I want bacon", bellowed from his teenage voice. As I started cooking for the king, a melancholy feeling washed over my balding slightly graying head. As the wave passed from tip to toe, I wondered to myself would he remember the bacon. My son, now a young man at the age of 15 is very involved with his autism (I do not like to say low or high functioning). While he can communicate his needs, I still wonder does he know how much we love him. Hell, if it is a preferred item he will communicate his wants every second, but I don’t know if he will remember our time cooking bacon together.

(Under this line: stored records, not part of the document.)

/-- `[IsSeparated (A_x̄.X.hom ≫ 𝟙 (Spec κ̄))]` (★ QF `isSeparated_hom_comp_id`). [cite: MumfordFogartyKirwan1994, Ch. 6 §1 Definition 6.1 (p. 115)] -/
theorem isSeparated_sch₀Of : IsSeparated ((sch₀Of 𝓜 w 𝒜 xbar).X.hom ≫ 𝟙 (Spec (.of (geomResidueField w)))) :=
  (sch₀Of 𝓜 w 𝒜 xbar).isSeparated_hom_comp_id

/-- `[LocallyOfFiniteType (A_x̄.X.hom ≫ 𝟙 (Spec κ̄))]` (★ QF `locallyOfFiniteType_hom_comp_id`). [cite: MumfordFogartyKirwan1994, Ch. 6 §1 Definition 6.1 (p. 115)] -/
theorem locallyOfFiniteType_sch₀Of : LocallyOfFiniteType ((sch₀Of 𝓜 w 𝒜 xbar).X.hom ≫ 𝟙 (Spec (.of (geomResidueField w)))) :=
  (sch₀Of 𝓜 w 𝒜 xbar).locallyOfFiniteType_hom_comp_id

/-- `[IsSeparated (Â_x̄.X.hom ≫ 𝟙 (Spec κ̄))]`. [cite: MumfordFogartyKirwan1994, Ch. 6 §1 Definition 6.1 (p. 115)] -/
theorem isSeparated_dual₀Of_hat (D : 𝒜.DualPair) :
    IsSeparated ((dual₀Of 𝓜 w 𝒜 D xbar).hat.X.hom ≫ 𝟙 (Spec (.of (geomResidueField w)))) :=
  (dual₀Of 𝓜 w 𝒜 D xbar).hat.isSeparated_hom_comp_id

/-- `[LocallyOfFiniteType (Â_x̄.X.hom ≫ 𝟙 (Spec κ̄))]`. [cite: MumfordFogartyKirwan1994, Ch. 6 §1 Definition 6.1 (p. 115)] -/
theorem locallyOfFiniteType_dual₀Of_hat (D : 𝒜.DualPair) :
    LocallyOfFiniteType ((dual₀Of 𝓜 w 𝒜 D xbar).hat.X.hom ≫ 𝟙 (Spec (.of (geomResidueField w)))) :=
  (dual₀Of 𝓜 w 𝒜 D xbar).hat.locallyOfFiniteType_hom_comp_id

/-- `hA`: the special fibre has the relative dimension of `𝒜` (★ `IsOfRelDim.baseChange`, twice). [cite: MumfordFogartyKirwan1994, Ch. 6 §1 (p. 115)] -/
theorem isOfRelDim_sch₀Of {g : ℕ} (h : 𝒜.IsOfRelDim g) : (sch₀Of 𝓜 w 𝒜 xbar).IsOfRelDim g :=
  (h.baseChange _).baseChange _

/-- `[IsMonHom lam]` for `lam := (pol₀Of 𝓜 w 𝒜 pol x̄).lam` (the `isMonHom` field of the base-changed polarisation). [cite: MumfordFogartyKirwan1994, Ch. 6 §2 Definition 6.3 (p. 120)] -/
theorem isMonHom_pol₀Of_lam {D : 𝒜.DualPair} (pol : 𝒜.Polarization D) : IsMonHom (pol₀Of 𝓜 w 𝒜 pol xbar).lam :=
  (pol₀Of 𝓜 w 𝒜 pol xbar).isMonHom

/-- **`hpol`**: at every geometric point `s` of `Spec κ̄(w)`, `λ_x̄` is `Λ(𝒪(Θ))` for some Cartier divisor `Θ` on the fibre — the `exists_ample` field of the polarisation
`pol₀Of 𝓜 w 𝒜 pol x̄` with ampleness dropped; binder text of ★ `nonempty_dualPair_quotient_idealTorsion_geometric` verbatim. [cite: MumfordFogartyKirwan1994, Ch. 6 §2 Definition 6.3 (p. 120)] -/
theorem hpol_sch₀Of {D : 𝒜.DualPair} (pol : 𝒜.Polarization D) :
    ∀ ⦃Ω' : Type⦄ [Field Ω'] [IsAlgClosed Ω'] (s : Spec (.of Ω') ⟶ Spec (.of (geomResidueField w))),
      ∃ Θ : CartierDivisor ((sch₀Of 𝓜 w 𝒜 xbar).fibre s).toAbelianVariety.X.left,
        (sch₀Of 𝓜 w 𝒜 xbar).IsLambdaOfAt s (dual₀Of 𝓜 w 𝒜 D xbar) (pol₀Of 𝓜 w 𝒜 pol xbar).lam Θ := by
  intro Ω' _ _ s
  obtain ⟨Θ, -, hΘ⟩ := (pol₀Of 𝓜 w 𝒜 pol xbar).exists_ample Ω' s
  exact ⟨Θ, hΘ⟩

/-- **`hsurj`**: `ι(r)_s` is onto on `A_{x̄,s}(Ω′)` for every `r ≠ 0` in `𝓞 F`, every geometric point `s` (★ p849277 `map_fibreHom_i_surjective_of_ne_zero` at the base-changed
action); binder text of ★ `nonempty_dualPair_quotient_idealTorsion_geometric` verbatim (`O := 𝓞 F`). [cite: MumfordAV1970, §6 Application 2 (p. 62) and §19 Thm. 3 (p. 174)] -/
theorem hsurj_sch₀Of (ρ : 𝒜.RingAction (𝓞 F)) :
    ∀ ⦃Ω' : Type⦄ [Field Ω'] [IsAlgClosed Ω'] (s : Spec (.of Ω') ⟶ Spec (.of (geomResidueField w))) (r : 𝓞 F), r ≠ 0 →
      haveI := ((ρ.baseChange (pullback.fst (𝓜.localise w).total.hom (specResidueField w))).baseChange xbar.left).isMonHom r
      Function.Surjective (fun x : ((sch₀Of 𝓜 w 𝒜 xbar).fibre s).toAbelianVariety.Points Ω' =>
        AlgPoints.map (fibreHom (((ρ.baseChange (pullback.fst (𝓜.localise w).total.hom (specResidueField w))).baseChange xbar.left).i r) s).hom.hom.hom x) :=
  fun _ _ _ s _ hr => map_fibreHom_i_surjective_of_ne_zero _ s hr

/-- **DOMINANCE of `ι(b)_s` for `b ≠ 0`** (the `IsDominant` conjunct of `hros`; ★ `isDominant_toSchemeHom_fibreHom_i_of_ne_zero`, any field `Ω′`).
[cite: MumfordAV1970, §6 Application 2 (p. 62) and §19 Thm. 3 (p. 174)] -/
theorem isDominant_sch₀Of (ρ : 𝒜.RingAction (𝓞 F)) ⦃Ω' : Type⦄ [Field Ω'] (s : Spec (.of Ω') ⟶ Spec (.of (geomResidueField w)))
    {b : 𝓞 F} (hb : b ≠ 0) :
    haveI := ((ρ.baseChange (pullback.fst (𝓜.localise w).total.hom (specResidueField w))).baseChange xbar.left).isMonHom b
    IsDominant (AbelianVariety.Hom.toSchemeHom
      (fibreHom (((ρ.baseChange (pullback.fst (𝓜.localise w).total.hom (specResidueField w))).baseChange xbar.left).i b) s)) :=
  isDominant_toSchemeHom_fibreHom_i_of_ne_zero _ s hb

end Generic

/-! ### §2 The Rosati row of `I : RGDInputsAt …` on the special fibre, and the `hros` package -/

section Rosati

variable {F : Type} [Field F] [NumberField F] [IsCMField F] {ι₁ : F →+* ℂ}
    {Jstar : Matrix (Fin 2) (Fin 2) F}
    {K₀ : C5.OpenCompactSubgroup ↥(finAdelic ↥(maximalRealSubfield F) F (IsCMField.complexConj F) 2 Jstar)}
    {S : RecordSystemGS F Jstar ι₁ K₀} {hU7ₛ : S.HeckeTranslateDefinedOver}
    {hJ : (Jstar.map (IsCMField.complexConj F))ᵀ = Jstar} {hJu : IsUnit Jstar}
    {Fi : Type} [Field Fi] [Algebra F Fi] {Kc : C5.SmallLevel K₀} {G : Type} [Group G]
    {𝓜 : IntegralModel (𝓞 F) F ((thickening F Fi).obj (S.M.obj Kc))}
    {w : HeightOneSpectrum (𝓞 F)} {hw : (IsCMField.complexConj F) • w ≠ w} {h𝓨 : (𝓜.localise w).IsSmoothProper 1}
    {θ : ActionOver (𝓜.localise w).total.hom ((Fi ≃ₐ[F] Fi) × G)}
    {e : Fi →ₐ[F] AlgebraicClosure (w.adicCompletion F)}
    (I : RGDInputsAt F ι₁ Jstar K₀ S hU7ₛ hJ hJu Fi Kc G 𝓜 w hw h𝓨 θ e)
    (xbar : AlgPoints (𝓜.localise w).reductionAt (geomResidueField w))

Conversations bounced from Christmas to the presents he wants from eBay. I was in a state of emotional conflict at the time; I was so frackin proud that we were talking about Christmas in a conversational way, but that melancholy feeling about does the bacon matter still swirled around my mind. For a split second, we were just a dad and son talking about nature’s meat candy. We talked about the sizzle of the bacon, to be clear I did most the talking, not because he has autism because I usually do all the damn talking.
Will he remember the conversation(s) we have about bacon, Christmas or where I might speed on occasion like a roller coaster! Where I look at him and tell him how I love his spirit, laughter and compassion that he shows to a world that far too often sets low expectations for such an exceptional person.
I want him to know that his family believes he can grow and his contribution to our family is one of unfiltered love. He loves all despite of our cracks, anxiety or pain. He takes us as we are meant to be, loving, compassionate, and strong. He has already contributed so much to our hearts and family. That is the puzzle of autism, when I look at him I wonder will he remember the bacon or is he thinking why do you keep talking so much about freaking bacon.